Um megaesquema criminoso foi desmantelado na quarta feira 09/07, pela Polícia Judiciária (PJ) em Portugal após revelar que mulheres portuguesas estavam se casando com imigrantes em troca de dinheiro para que eles conseguissem residência e até nacionalidade portuguesa.
🚨 Ao todo, foram identificadas 120 pessoas envolvidas 60 “casais” de conveniência. As investigações mostraram que os “noivos” e “noivas” não tinham qualquer relação afetiva: eles só se encontravam para registrar o casamento no cartório e depois nunca mais se viam. “Temos até dificuldade para que esses noivos retornem e oficializem o divórcio”, afirmou o coordenador da PJ, José Ribeiro.
O esquema funcionava assim: a rede criminosa recrutava mulheres portuguesas, pagava entre €3 mil e €5 mil por cada matrimônio, enquanto os imigrantes pagavam cerca de €30 mil para participar da fraude. A maioria dos estrangeiros era de países fora da União Europeia e, após o casamento, se mudava para outros países do Espaço Schengen.

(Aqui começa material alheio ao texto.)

import Literature.Probability.RandomPlanarGeometry.SLE
import Literature.Probability.RandomPlanarGeometry.ConformalRemovability
import HarnessLib

/-!
# Conformal removability of the SLE₄ trace (Kavvadias–Miller–Schoug 2022, Thm 1.1)

Named fact (statement only) from K. Kavvadias, J. Miller, L. Schoug, *Conformal removability of
SLE₄*, arXiv:2209.10532 (v1, 21 Sep 2022; held) [`KavvadiasMillerSchoug2022`].

* **Theorem 1.1** (p. 3, read verbatim): *"Suppose that `η` is an SLE₄ in `ℍ` from `0` to `∞`.
  Suppose that `f : ℍ → ℍ` is a homeomorphism which is conformal on `ℍ ∖ η`. Then `f` is a.s.
  conformal on `η`. In particular, the range of `η` is a.s. conformally removable."* Remark after it
  (p. 3): "Theorem 1.1 applies if `η` is an SLE₄ in an arbitrary simply connected domain `D` since
  one can always conformally map `D` to `ℍ`."
* **What the proof establishes** (p. 61): *"Proof of Theorem 1.1. We will show that `η` satisfies
  the conditions of Theorem 8.1 a.s., which completes the proof."* and **Theorem 8.1** (p. 62):
  *"Suppose that `D ⊆ ℂ` is open and `X ⊆ D` is closed in `D` and satisfies the above assumptions.
  If `f : D → ℂ` is a homeomorphism onto its image and conformal on `D ∖ X` then `f` is conformal
  on `D`."* With `D = ℍ` and `X = η[0, ∞)` the conclusion of Theorem 8.1 is VERBATIM the tree's
  notion `IsConformallyRemovableIn ℍ (range η)` (`ConformalRemovability.lean`, Jones–Smirnov Def. 1
  with the maps spelled out: every `F : ℂ → ℂ` continuous and injective on `ℍ` — for the open set
  `ℍ`, a homeomorphism onto its image by invariance of domain,
  `Literature/Topology/Euclidean/InvarianceOfDomain.lean` — and holomorphic (= conformal, being
  injective) on `ℍ ∖ range η` is holomorphic on `ℍ`). This is the form stated here, as the fact
  `KavvadiasMillerSchoug2022_thm11`; the printed consequences (self-homeomorphisms of `ℍ`;
  whole-plane removability by the Riemann mapping theorem) follow from it (`IsConformallyRemovableIn.self_maps`).

Conventions. "SLE₄ in `ℍ` from `0` to `∞`" is the chordal Loewner chain driven by `√4·B` on the
canonical space (`sleDriving 4`, `(ℝ≥0 → ℝ, preWienerMeasure)`, chordal Loewner equation
`∂ₜ gₜ = 2/(gₜ - Wₜ)`, `LoewnerChain.lean`), `η = sleTrace 4 ω` its trace (`SLE.lean`; the Loewner
trace when the chain is generated by a curve — a.s. the case, Rohde–Schramm Thm 5.1, proved in the
tree as `hasSLETrace_of_ne_eight_holds` — and a documented junk constant otherwise, immaterial for
an a.s. statement); "a.s." is `∀ᵐ ω ∂preWienerMeasure`; `range η = η[0, ∞)` includes
`η 0 = 0 ∉ ℍ`, immaterial since only `range η ∩ ℍ` matters (`IsConformallyRemovableIn.iff_inter`).
The consumer is crux `RemovableLimit` (stmt-CriticalPhenomena-4503) of route
`CriticalPhenomena/SAWWeldingIdentification`, where it pays the corner `κ = 4` of "simple-phase SLE
laws are carried by conformally removable curves" (Rohde–Schramm Thm 5.2 gives Hölder domains only
for `κ ≠ 4`; KMS p. 3: SLE₄ is not the boundary of a Hölder domain and fails the Jones–Smirnov
condition). Not here: Theorem 8.1 itself (the general sufficient condition), Theorem 1.2 ff.
(welding uniqueness for critical LQG), the transfer to other domains (done Summits-side along the
chordal uniformiser by `IsConformallyRemovableIn.image_conformalEquiv`).
-/

noncomputable section

namespace Literature.Probability.RandomPlanarGeometry

open _root_.MeasureTheory Set
open UpperHalfPlane (upperHalfPlaneSet)
open scoped NNReal

/-- **Kavvadias–Miller–Schoug 2022, Theorem 1.1 (conformal removability of SLE₄), in the form its
proof establishes through their Theorem 8.1**: for the trace `η = sleTrace 4 ω` of chordal SLE₄ in
`ℍ` from `0` to `∞`, almost surely the range of `η` is conformally removable inside `ℍ` — every map
continuous and injective on `ℍ` (a homeomorphism onto its image) and holomorphic on `ℍ ∖ η[0, ∞)`
is holomorphic on `ℍ` (`IsConformallyRemovableIn ℍ (range η)`). In particular (as printed) every
homeomorphism `ℍ → ℍ` conformal off `η` is conformal, and the range of `η` is conformally removable.
Users take `(h : KavvadiasMillerSchoug2022_thm11)`.
[cite: KavvadiasMillerSchoug2022, Thm 1.1 (p. 3), proof p. 61 via Thm 8.1 (p. 62)] -/
def KavvadiasMillerSchoug2022_thm11 : Prop :=
  ∀ᵐ ω ∂Process.preWienerMeasure,
    IsConformallyRemovableIn upperHalfPlaneSet (range (sleTrace 4 ω))

end Literature.Probability.RandomPlanarGeometry

end
import Literature.Computability.Complexity.StackNumeric
import Literature.Computability.Complexity.StackItemOps
import HarnessLib

/-!
# Summing a list of numerals: item lists meet the numeric procedure layer

Trunk complexity toolkit; a worked client of `StackItemOps.lean` (`popInto`, lists of items
under arbitrary register names) together with `StackNumeric.lean` (the calculator convention
`base T` over `EReg ⊕ β`, `nAdd`, the counted loop `runs_loop_count`).  It is the template for
"numeric stack programs": a counted loop whose body pops one item of a list register into a
scalar register, applies bank arithmetic, and clears the scratch — with a step bound LINEAR in
the number of items times a polynomial in the numeral length:

* `Com.SumRegs β` — the six register names (accumulator, list, payload, sign, token, counter)
  with their distinctness;
* `Com.sumStep`, `Com.sumList` — `acc := acc + (pop k)` repeated `|cnt|` times;
* `Com.sumState` — the register file after `j` rounds; **`runs_sumList`**: from
  `k = numItems vs ++ rest`, `acc = encodeNat A₀` the loop ends with `k = rest… (items consumed)`,
  `acc = encodeNat (A₀ + ∑ vs)` within `|vs| · (75n + 78) + 1` steps, `n` bounding the lengths
  of the item numerals and of the partial sums.

## References

* T. Nipkow, G. Klein, *Concrete Semantics with Isabelle/HOL*, Springer 2014, §7.2.
* D. E. Knuth, *The Art of Computer Programming*, Vol. 2, 3rd ed., 1998, §4.3.1 (the addition
  iterated here). (Folklore material, fully proved here.)
-/

namespace Literature.Computability.Complexity

open _root_.Computability

namespace Com

variable {β : Type} [DecidableEq β]

/-- The register names of the list-summing loop, pairwise distinct: accumulator `acc`, list
`k`, payload scratch `x`, sign scratch `s`, token scratch `w`, loop counter `cnt`. [folklore] -/
structure SumRegs (β : Type) where
  /-- accumulator -/ acc : β
  /-- the list register -/ k : β
  /-- payload scratch -/ x : β
  /-- sign scratch -/ s : β
  /-- token scratch -/ w : β
  /-- loop counter -/ cnt : β
  /-- `acc ≠ k` -/ hak : acc ≠ k
  /-- `acc ≠ x` -/ hax : acc ≠ x
  /-- `acc ≠ s` -/ has : acc ≠ s
  /-- `acc ≠ w` -/ haw : acc ≠ w
  /-- `acc ≠ cnt` -/ hac : acc ≠ cnt
  /-- `k ≠ x` -/ hkx : k ≠ x
  /-- `k ≠ s` -/ hks : k ≠ s
  /-- `k ≠ w` -/ hkw : k ≠ w
  /-- `k ≠ cnt` -/ hkc : k ≠ cnt
  /-- `x ≠ s` -/ hxs : x ≠ s
  /-- `x ≠ w` -/ hxw : x ≠ w
  /-- `x ≠ cnt` -/ hxc : x ≠ cnt
  /-- `s ≠ w` -/ hsw : s ≠ w
  /-- `s ≠ cnt` -/ hsc : s ≠ cnt
  /-- `w ≠ cnt` -/ hwc : w ≠ cnt

/-- One round: pop the first item of `k` into `x`, `acc := acc + x`, clear `x`. [folklore] -/
def sumStep (r : SumRegs β) : Com (EReg ⊕ β) :=
  (popInto r.k r.x r.s r.w).map Sum.inr ;; nAdd r.acc r.acc r.x ;; (clear r.x).map Sum.inr

/-- `sumList`: one round per bit of the counter `cnt`. [folklore] -/
def sumList (r : SumRegs β) : Com (EReg ⊕ β) :=
  loop (Sum.inr r.cnt) (sumStep r) (sumStep r)

/-- The coded list of the numerals of `vs` (items with sign `false`). [folklore] -/
def numItems (vs : List ℕ) : List Bool := encItems (vs.map fun v => (encodeNat v, false))

/-- `numItems` of a cons. [folklore] -/
@[simp] theorem numItems_cons (v : ℕ) (vs : List ℕ) :
    numItems (v :: vs) = encItem (encodeNat v) false ++ numItems vs := by
  simp [numItems]

/-- The outer register file after `j` rounds: `j` items consumed, their sum added to the
accumulator. [folklore] -/
def sumState (r : SumRegs β) (T : Regs β) (A₀ : ℕ) (vs : List ℕ) (rest : List Bool) (j : ℕ) :
    Regs β :=
  Function.update (Function.update T r.k (numItems (vs.drop j) ++ rest)) r.acc
    (encodeNat (A₀ + (vs.take j).sum))

/-- **Simulation of `sumList`**: with the scratch registers `x, s, w` empty, the list
`numItems vs ++ rest` in `k`, `encodeNat A₀` in `acc` and a counter of length `|vs|` in `cnt`,
the loop consumes the items and leaves `encodeNat (A₀ + ∑ vs)` in `acc`, within
`|vs| · (75n + 78) + 1` steps, provided every item numeral and every partial sum has length
`≤ n`. [folklore] -/
theorem runs_sumList (r : SumRegs β) (T : Regs β) (A₀ n : ℕ) (vs : List ℕ) (rest : List Bool)
    (hx : T r.x = []) (hs : T r.s = []) (hw : T r.w = []) (hc : T r.cnt = [])
    (hV : ∀ v ∈ vs, (encodeNat v).length ≤ n)
    (hA : ∀ j ≤ vs.length, (encodeNat (A₀ + (vs.take j).sum)).length ≤ n)
    (cw : List Bool) (hcw : cw.length = vs.length) :
    Runs (sumList r) (base (Function.update (sumState r T A₀ vs rest 0) r.cnt cw))
      (base (sumState r T A₀ vs rest vs.length)) (vs.length * (75 * n + 78) + 1) := by
  have hak := r.hak; have hax := r.hax; have has := r.has; have haw := r.haw; have hac := r.hac
  have hkx := r.hkx; have hks := r.hks; have hkw := r.hkw; have hkc := r.hkc; have hxs := r.hxs
  have hxw := r.hxw; have hxc := r.hxc; have hsw := r.hsw; have hsc := r.hsc; have hwc := r.hwc
  -- reading the state function
  have rd : ∀ (j : ℕ) (q : β), sumState r T A₀ vs rest j q =
      if q = r.acc then encodeNat (A₀ + (vs.take j).sum)
      else if q = r.k then numItems (vs.drop j) ++ rest else T q := by
    intro j q; simp only [sumState, Function.update_apply]
  have hC : ∀ j, base (sumState r T A₀ vs rest j) (Sum.inr r.cnt) = [] := by
    intro j
    simp only [nst_inr]
    rw [rd, if_neg hac.symm, if_neg hkc.symm, hc]
  -- one round
  have hbody : ∀ j (w' : List Bool), j < vs.length →
      Runs (sumStep r) (Function.update (base (sumState r T A₀ vs rest j)) (Sum.inr r.cnt) w')
        (Function.update (base (sumState r T A₀ vs rest (j + 1))) (Sum.inr r.cnt) w')
        (75 * n + 76) := by
    intro j w' hj
    set U : Regs β := Function.update (sumState r T A₀ vs rest j) r.cnt w' with hU
    have rU : ∀ q, U q = if q = r.cnt then w' else if q = r.acc then encodeNat (A₀ + (vs.take j).sum)
        else if q = r.k then numItems (vs.drop j) ++ rest else T q := by
      intro q; rw [hU, Function.update_apply, rd]
    have hdrop : vs.drop j = vs[j] :: vs.drop (j + 1) := List.drop_eq_getElem_cons hj
    have hUk : U r.k = encItem (encodeNat vs[j]) false ++ (numItems (vs.drop (j + 1)) ++ rest) := by
      rw [rU, if_neg hkc, if_neg hak.symm, if_pos rfl, hdrop, numItems_cons, List.append_assoc]
    have hUx : U r.x = [] := by rw [rU, if_neg hxc, if_neg hax.symm, if_neg hkx.symm, hx]
    have hUs : U r.s = [] := by rw [rU, if_neg hsc, if_neg has.symm, if_neg hks.symm, hs]
    have hUw : U r.w = [] := by rw [rU, if_neg hwc, if_neg haw.symm, if_neg hkw.symm, hw]
    -- (1) pop
    have h1 := Runs.inr (runs_popInto hkx hks hkw hxs hxw hsw U hUk hUx hUs hUw)
      (Sum.elim (Sum.elim aClean mClean) eClean : Regs EReg)
    set U1 : Regs β := Function.update (Function.update (Function.update (Function.update U r.k
      (numItems (vs.drop (j + 1)) ++ rest)) r.x (encodeNat vs[j])) r.s (flag false)) r.w []
      with hU1
    have rU1 : ∀ q, U1 q = if q = r.w then [] else if q = r.s then flag false
        else if q = r.x then encodeNat vs[j]
        else if q = r.k then numItems (vs.drop (j + 1)) ++ rest else U q := by
      intro q; simp only [hU1, Function.update_apply]
    have hU1acc : U1 r.acc = encodeNat (A₀ + (vs.take j).sum) := by
      rw [rU1, if_neg haw, if_neg has, if_neg hax, if_neg hak, rU, if_neg hac, if_pos rfl]
    have hU1x : U1 r.x = encodeNat vs[j] := by rw [rU1, if_neg hxw, if_neg hxs, if_pos rfl]
    have hvj : (encodeNat vs[j]).length ≤ n := hV _ (List.getElem_mem hj)
    have hAj : (encodeNat (A₀ + (vs.take j).sum)).length ≤ n := hA j hj.le
    -- (2) add
    have h2 := runs_nAdd r.acc r.acc r.x U1 (n := n) (by rw [hU1acc]; exact hAj)
      (by rw [hU1x]; exact hvj) (by rw [hU1acc]; omega)
    rw [hU1acc, hU1x, bitsToNat_encodeNat, bitsToNat_encodeNat] at h2
    set U2 : Regs β := Function.update U1 r.acc (encodeNat (A₀ + (vs.take j).sum + vs[j])) with hU2
    -- (3) clear
    have h3 := Runs.inr (runs_clear r.x U2) (Sum.elim (Sum.elim aClean mClean) eClean : Regs EReg)
    have hU2x : U2 r.x = encodeNat vs[j] := by
      rw [hU2, Function.update_of_ne hax.symm, hU1x]
    rw [hU2x] at h3
    -- the final file is the next state
    have hsum : A₀ + (vs.take j).sum + vs[j] = A₀ + (vs.take (j + 1)).sum := by
      rw [List.sum_take_succ _ _ hj]; ring
    have hfile : Function.update U2 r.x [] =
        Function.update (sumState r T A₀ vs rest (j + 1)) r.cnt w' := by
      funext q
      simp only [hU2, Function.update_apply, rU1, rU, rd, hsum]
      by_cases hqx : q = r.x
      · subst hqx; rw [if_pos rfl, if_neg hxc, if_neg hax.symm, if_neg hkx.symm, hx]
      rw [if_neg hqx]
      by_cases hqa : q = r.acc
      · subst hqa; rw [if_pos rfl, if_neg hac, if_pos rfl]
      rw [if_neg hqa]
      by_cases hqw : q = r.w
      · subst hqw; rw [if_pos rfl, if_neg hwc, if_neg hqa, if_neg hkw.symm, hw]
      rw [if_neg hqw]
      by_cases hqs : q = r.s
      · subst hqs; rw [if_pos rfl, if_neg hsc, if_neg hqa, if_neg hks.symm, hs]; rfl
      rw [if_neg hqs, if_neg hqx]
      by_cases hqk : q = r.k
      · subst hqk; rw [if_pos rfl, if_neg hkc, if_neg hqa, if_pos rfl]
      rw [if_neg hqk]
      by_cases hqc : q = r.cnt
      · subst hqc; rw [if_pos rfl, if_pos rfl]
      rw [if_neg hqc, if_neg hqa, if_neg hqk, if_neg hqc, if_neg hqa, if_neg hqk]
    have hstart : Function.update (base (sumState r T A₀ vs rest j)) (Sum.inr r.cnt) w' =
        nst aClean mClean eClean U := by
      rw [hU]; simp only [update_nst_inr]
    rw [hstart]
    refine ((h1.seq (h2.seq h3)).of_eq ?_ ?_)
    · rw [hfile]; simp only [update_nst_inr]; rfl
    · omega
  -- the loop
  have hmain := runs_loop_count (C := Sum.inr r.cnt) (fun j => base (sumState r T A₀ vs rest j))
    (75 * n + 76) vs.length hC hbody cw 0 (by omega)
  simp only [update_nst_inr] at hmain
  refine hmain.of_eq (by rw [Nat.zero_add, hcw]) ?_
  rw [hcw]

end Com

end Literature.Computability.Complexity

💸 As autoridades estimam que o grupo tenha faturado mais de €2 milhões desde o fim de 2023. Inicialmente, a quadrilha chegou a abrir empresas de fachada para legalizar imigrantes, mas logo percebeu que os casamentos eram um método “mais rápido e eficaz”.
Na Operação Aliança Digital, cerca de 300 agentes da PJ cumpriram 57 mandados de busca e apreensão em várias regiões do país, com foco na Grande Lisboa. Até agora, 58 pessoas foram presas, incluindo o líder da organização e dezenas de noivas portuguesas. Os imigrantes beneficiados seguem soltos e estão sendo monitorados com apoio de autoridades de outros países europeus.